The formula for the binomial distribution is:

$$P(X=k) = \binom{n}{k} p^k (1-p)^{n-k}$$

where n is the number of trials, k is the number of successful trials we are interested in, p is the probability of success on a single trial, and (1-p) is the probability of failure on a single trial.

In this case, n = 3 since the player has 3 free throw attempts. The probability of making a single free throw is 0.75, since the player has a 75% free throw shooting percentage. Therefore, p = 0.75 and (1-p) = 0.25.

We want to find the probability that the player makes exactly 2 out of 3 free throws, which means k = 2.

$$P(X=2) = \binom{3}{2} 0.75^2 (1-0.75)^{3-2}$$

which equals, 0.422

Therefore, the probability that the basketball player makes exactly 2 out of 3 free throws is approximately 0.422.

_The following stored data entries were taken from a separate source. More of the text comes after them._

import Summits.QuantumAdvantage.QuantumAdvantage.Theorems.CubicForrelationNearExactIsExactTwoModSixSecondLevels
import Summits.QuantumAdvantage.QuantumAdvantage.Theorems.CubicForrelationNearExactIsExactTwentySecondLevelTen
import Summits.QuantumAdvantage.QuantumAdvantage.Theorems.CubicForrelationNearExactIsExactTwoModSixSecondLevelTwoBalanced
import Summits.QuantumAdvantage.QuantumAdvantage.Theorems.CubicForrelationNearExactIsExactTwoModSixSecondTypeOLowRank

/-!
# Crux `CubicForrelation.NearExactIsExact` (stmt-QuantumAdvantage-14043) — `n = 6r+2` at the SECOND boundary `1 − 2^{−2r}`:
  the STRUCTURE of a hypothetical cubic pair with `1 − 2^{−2r} ≤ Φ < 1` (`r ≥ 3`), uniform in `r`

Certificate seat `b2b-cforr-cert` (gen 9).  HONEST FRAMING: theorems about cubic Boolean pairs on `6r+2` bits — the certified residual case
list for "`Φ ≥ 1 − 2^{−2r} ⇒ Φ = 1`", assembled from the uniform branch kills `tm2_levelThree_false`, `tm2_levelFour_false`,
`tm2_second_high_levels` (`r ≥ 4`) / `tw20_levels_exact` (`r = 3`), `tm2_levelTwo_balanced_false` and `tm2_lowrank_false` — NOT a proof of
that implication, NOT summit progress.

* `tm2_parity_const` — at the base level `W_g = 2^{2r+1}u` the parity of `u` is constant (T with `d = 0`).
* `tm2_levels_exact` — `W_g ∈ 2^{2r+3}ℤ` and `Φ ≥ 1 − 2^{−2r}` force `Φ = 1` (`r ≥ 3`).
* `tm2_levelTwo_card` — `W_g = 2^{2r+2}u'` with some `u'` odd and `Φ ≥ 1 − 2^{−2r}`: `2^{6r} ≤ #{u' odd} < 2^{6r+1}` (`r ≥ 2`).
* `tm2_second_structure` — if `1 − 2^{−2r} ≤ Φ(f,g) < 1` (`r ≥ 3`) then a side sits at level `2r+2` with an odd set of size in
  `[2^{6r}, 2^{6r+1})`, or both spectra are of type O (`u` odd everywhere) and on each side the radical of the first digit `d₁ = [⌊u/2⌋ odd]`
  has `< 2^{6r}` elements (rank `d₁ ≥ 4`) or `d₁ = d₂` everywhere (for `r ≥ 3` the expensive digit class is `{d₁ ≠ d₂}`, cf. case A at
  `n = 14` where it is `{d₁ = d₂}`);  instances `second_boundary_structure_twenty` / `_twentysix`.

References: as in the imported files.  Everything below is proved from Mathlib and the tree; axioms are the standard three.
-/

set_option linter.dupNamespace false -- D-0017: single-problem summit ⇒ `QuantumAdvantage.QuantumAdvantage` by design

noncomputable section

namespace Summit.QuantumAdvantage.QuantumAdvantage.Theorems.CubicForrelation.NearExactIsExact

open Finset
open Literature.Computability.QuantumComplexity
open Literature.Computability.QuantumComplexity.BuzetChailloux (bxor zeroVec)
open Literature.Computability.QuantumComplexity.DerivativeWalsh (W)
open Summit.QuantumAdvantage.QuantumAdvantage.Theorems.SignedCubicForrelationNotPrBPP.Negative.HalfQuad (forrelation_comm)

/-- **Constant parity at the base level.** For cubic `g` on `6r+2` bits with `W_g = 2^{2r+1}·u`, all values `u(x)` have the same parity
(T with `d = 0`). [folklore] -/
theorem tm2_parity_const (r : ℕ) (g : (Fin ((3 * r + 1) + (3 * r + 1)) → Bool) → Bool) (u : (Fin ((3 * r + 1) + (3 * r + 1)) → Bool) → ℤ)
    (hg : IsDegLeFun 3 g) (hu : ∀ x, W (fun y => signOf (g y)) x = (2 : ℝ) ^ (2 * r + 1) * (u x : ℝ))
    (x x₀ : Fin ((3 * r + 1) + (3 * r + 1)) → Bool) : Odd (u x) ↔ Odd (u x₀) := by
  have h0 : IsDegLeFun 0 (fun x => decide (Odd (u x))) :=
    stub_walshTower stub_axParity ((3 * r + 1) + (3 * r + 1)) (2 * r + 1) 0 g u hg hu (by intro k hk hkn; omega)
  have h := tc_const_of_deg_zero h0 x x₀
  simpa only [decide_eq_decide] using h

/-- **Levels `≥ 2r+3` are exact at the second boundary (`r ≥ 3`).**  For cubic `f, g` on `6r+2` bits with `W_g = 2^{2r+3}·w` and
`Φ(f,g) ≥ 1 − (1/2)^{2r}`: `Φ(f,g) = 1` (`tw20_levels_exact` at `r = 3`, `tm2_second_levels_exact` for `r ≥ 4`).  NOT summit progress.
[this work] -/
theorem tm2_levels_exact (r : ℕ) (hr : 3 ≤ r) (f g : (Fin ((3 * r + 1) + (3 * r + 1)) → Bool) → Bool) (hf : IsDegLeFun 3 f)
    (hg : IsDegLeFun 3 g) (w : (Fin ((3 * r + 1) + (3 * r + 1)) → Bool) → ℤ)
    (hw : ∀ x, W (fun y => signOf (g y)) x = (2 : ℝ) ^ (2 * r + 3) * (w x : ℝ))
    (hΦ : 1 - (1 / 2 : ℝ) ^ (2 * r) ≤ forrelation f g) : forrelation f g = 1 := by
  rcases Nat.eq_or_lt_of_le hr with rfl | hr4
  · exact tw20_levels_exact f g hf hg w hw (by norm_num at hΦ; exact hΦ)
  · exact tm2_second_levels_exact r hr4 f g hf hg w hw hΦ

/-- **The level-`(2r+2)` window (`r ≥ 2`).** For cubic `f, g` on `6r+2` bits with `W_g = 2^{2r+2}·u'`, some `u'(x)` odd and
`Φ(f,g) ≥ 1 − (1/2)^{2r}`: `2^{6r} ≤ #{u' odd} < 2^{6r+1}` (Reed–Muller for the quadratic parity; the budget `Σ(u' − 2^{r−1}s)² ≤ 2^{6r+1}`
with cost `≥ 1` per odd point; `tm2_levelTwo_balanced_false` excludes equality).  NOT summit progress. [this work] -/
theorem tm2_levelTwo_card (r : ℕ) (hr : 2 ≤ r) (f g : (Fin ((3 * r + 1) + (3 * r + 1)) → Bool) → Bool) (hf : IsDegLeFun 3 f)
    (hg : IsDegLeFun 3 g) (u' : (Fin ((3 * r + 1) + (3 * r + 1)) → Bool) → ℤ)
    (hu' : ∀ x, W (fun y => signOf (g y)) x = (2 : ℝ) ^ (2 * r + 2) * (u' x : ℝ))
    (hodd : ∃ x, Odd (u' x)) (hΦ : 1 - (1 / 2 : ℝ) ^ (2 * r) ≤ forrelation f g) :
    2 ^ (6 * r) ≤ #(univ.filter fun x : Fin ((3 * r + 1) + (3 * r + 1)) → Bool => Odd (u' x)) ∧
      #(univ.filter fun x : Fin ((3 * r + 1) + (3 * r + 1)) → Bool => Odd (u' x)) < 2 ^ (6 * r + 1) := by
  classical
  have hne : #(univ.filter fun x : Fin ((3 * r + 1) + (3 * r + 1)) → Bool => Odd (u' x)) ≠ 2 ^ (6 * r + 1) :=
    fun h => tm2_levelTwo_balanced_false r hr f g hf hg u' hu' h hΦ
  obtain ⟨t, rfl⟩ : ∃ t, r = t + 2 := ⟨r - 2, by omega⟩
  have hp : IsDegLeFun 2 (fun x => decide (Odd (u' x))) :=
    stub_walshTower stub_axParity ((3 * (t + 2) + 1) + (3 * (t + 2) + 1)) (2 * (t + 2) + 2) 2 g u' hg hu' (by intro k hk hkn; omega)
  obtain ⟨x₁, hx₁⟩ := hodd
  have hfilt : (univ.filter fun x : Fin ((3 * (t + 2) + 1) + (3 * (t + 2) + 1)) → Bool => decide (Odd (u' x)) = true) =
      univ.filter (fun x : Fin ((3 * (t + 2) + 1) + (3 * (t + 2) + 1)) → Bool => Odd (u' x)) := filter_congr fun x _ => by simp
  have hRM := bb_rmWeight_holds ((3 * (t + 2) + 1) + (3 * (t + 2) + 1)) 2 (fun x => decide (Odd (u' x))) hp ⟨x₁, by simpa using hx₁⟩
  rw [hfilt] at hRM
  have hN : (2 : ℕ) ^ ((3 * (t + 2) + 1) + (3 * (t + 2) + 1)) = 2 ^ 2 * 2 ^ (6 * (t + 2)) := by ring
  refine ⟨by rw [hN] at hRM; exact Nat.le_of_mul_le_mul_left hRM (by positivity), ?_⟩
  -- the budget bounds the odd set by `2^{6r+1}`
  set u : (Fin ((3 * (t + 2) + 1) + (3 * (t + 2) + 1)) → Bool) → ℤ := fun x => 2 * u' x with hudef
  have hu5 : ∀ x, W (fun y => signOf (g y)) x = (2 : ℝ) ^ (2 * (t + 2) + 1) * (u x : ℝ) := by
    intro x; rw [hu' x]; simp only [u]; push_cast; ring
  have hpow2 : (2 : ℤ) ^ (t + 2) = 2 * 2 ^ (t + 1) := by ring
  have h4 : ∀ x, (u x - 2 ^ (t + 2) * sZ (f x)) ^ 2 = 4 * (u' x - 2 ^ (t + 1) * sZ (f x)) ^ 2 := fun x => by
    simp only [u]; rw [hpow2]; ring
  have hbud := tms_budget (t + 2) f g u hu5
  have hpow : (2 : ℝ) ^ (8 * (t + 2) + 3) * (1 / 2) ^ (2 * (t + 2)) = 2 ^ (6 * t + 15) := by
    rw [one_div_pow]; field_simp; ring
  have hB0 : (∑ x, (u x - 2 ^ (t + 2) * sZ (f x)) ^ 2 : ℤ) ≤ 2 ^ (6 * t + 15) := by
    have h1 : 1 - forrelation f g ≤ (1 / 2 : ℝ) ^ (2 * (t + 2)) := by linarith
    have h' : ((∑ x, (u x - 2 ^ (t + 2) * sZ (f x)) ^ 2 : ℤ) : ℝ) ≤ (2 : ℝ) ^ (6 * t + 15) := by
      rw [hbud, ← hpow]
      exact mul_le_mul_of_nonneg_left h1 (by positivity)
    exact_mod_cast h'
  have hB : (∑ x, (u' x - 2 ^ (t + 1) * sZ (f x)) ^ 2 : ℤ) ≤ 2 ^ (6 * t + 13) := by
    have h'' := hB0
    rw [sum_congr rfl fun x _ => h4 x, ← mul_sum, show (2 : ℤ) ^ (6 * t + 15) = 4 * 2 ^ (6 * t + 13) by ring] at h''
    linarith
  have hsumP : (∑ x, (if Odd (u' x) then 1 else 0 : ℤ)) =
      #(univ.filter fun x : Fin ((3 * (t + 2) + 1) + (3 * (t + 2) + 1)) → Bool => Odd (u' x)) := by rw [sum_boole]
  have hpt : ∀ x, (if Odd (u' x) then 1 else 0 : ℤ) ≤ (u' x - 2 ^ (t + 1) * sZ (f x)) ^ 2 := by
    intro x
    by_cases h : Odd (u' x)
    · rw [if_pos h]
      have hodd' : Odd (u' x - 2 ^ (t + 1) * sZ (f x)) :=
        Int.odd_sub.2 (iff_of_true h (by rw [pow_succ]; exact ⟨2 ^ t * sZ (f x), by ring⟩))
      have h0 := Int.odd_iff.1 hodd'
      have : u' x - 2 ^ (t + 1) * sZ (f x) ≤ -1 ∨ 1 ≤ u' x - 2 ^ (t + 1) * sZ (f x) := by omega
      have := tp_sq_ge (k := 1) (by norm_num) this
      linarith
    · rw [if_neg h]; exact sq_nonneg _
  have hle : (#(univ.filter fun x : Fin ((3 * (t + 2) + 1) + (3 * (t + 2) + 1)) → Bool => Odd (u' x)) : ℤ) ≤ 2 ^ (6 * t + 13) := by
    rw [← hsumP]; exact (sum_le_sum fun x _ => hpt x).trans hB
  have hle' : #(univ.filter fun x : Fin ((3 * (t + 2) + 1) + (3 * (t + 2) + 1)) → Bool => Odd (u' x)) ≤ 2 ^ (6 * t + 13) := by
    exact_mod_cast hle
  have e13 : (2 : ℕ) ^ (6 * (t + 2) + 1) = 2 ^ (6 * t + 13) := by ring
  rw [e13] at hne ⊢
  omega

A bank receives an average of 10 customer complaints per week. What is the probability that the bank will receive at least 15 complaints in a given week?

Here, we can use the Poisson distribution to model the number of customer complaints received by the bank in a week. The Poisson distribution is used to model the number of events occurring in a fixed interval of time or space when the events are rare and independent.

The formula for the Poisson distribution is:

$$P(X = k) = (λ^k / k!) * e^{-λ}$$

where λ is the average number of events per interval and k is the number of events we are interested in.

In this case, λ = 10, since the bank receives an average of 10 customer complaints per week. We want to find the probability that the bank will receive at least 15 complaints in a given week. Using the complement rule, we can find the probability that the bank will receive fewer than 15 complaints in a given week and subtract it from 1 to get the desired probability.

$$P(X < 15) = \sum_{k=0}^{14}(10^k / k!) * e^{-10}$$

which comes to around 0.036

To find P(X ≥ 15), we can subtract P(X < 15) from 1:

P(X ≥ 15) = 1 - P(X < 15) ≈ 0.964

Therefore, the probability that the bank will receive at least 15 customer complaints in a given week is approximately 0.964.


Interview Questions

  1. What is the difference between the binomial and Poisson distributions?

  2. What is the formula for the binomial distribution? What is the formula for the Poisson distribution?

  3. What is the binomial coefficient?

  4. What are some applications of the binomial and Poisson distributions in data analysis?

  5. How would you use the binomial distribution to determine whether a manufacturing process is producing items within a certain specification limit?

Conclusion

Discrete probability distributions are powerful tools in data analysis, and the binomial and Poisson distributions are two of the most commonly used distributions. The binomial distribution is used to describe the number of successes in a fixed number of independent trials, while the Poisson distribution is used to model the number of events occurring in a fixed interval of time or space. By understanding these distributions and their applications, you can gain valuable insights into many different areas of data analysis.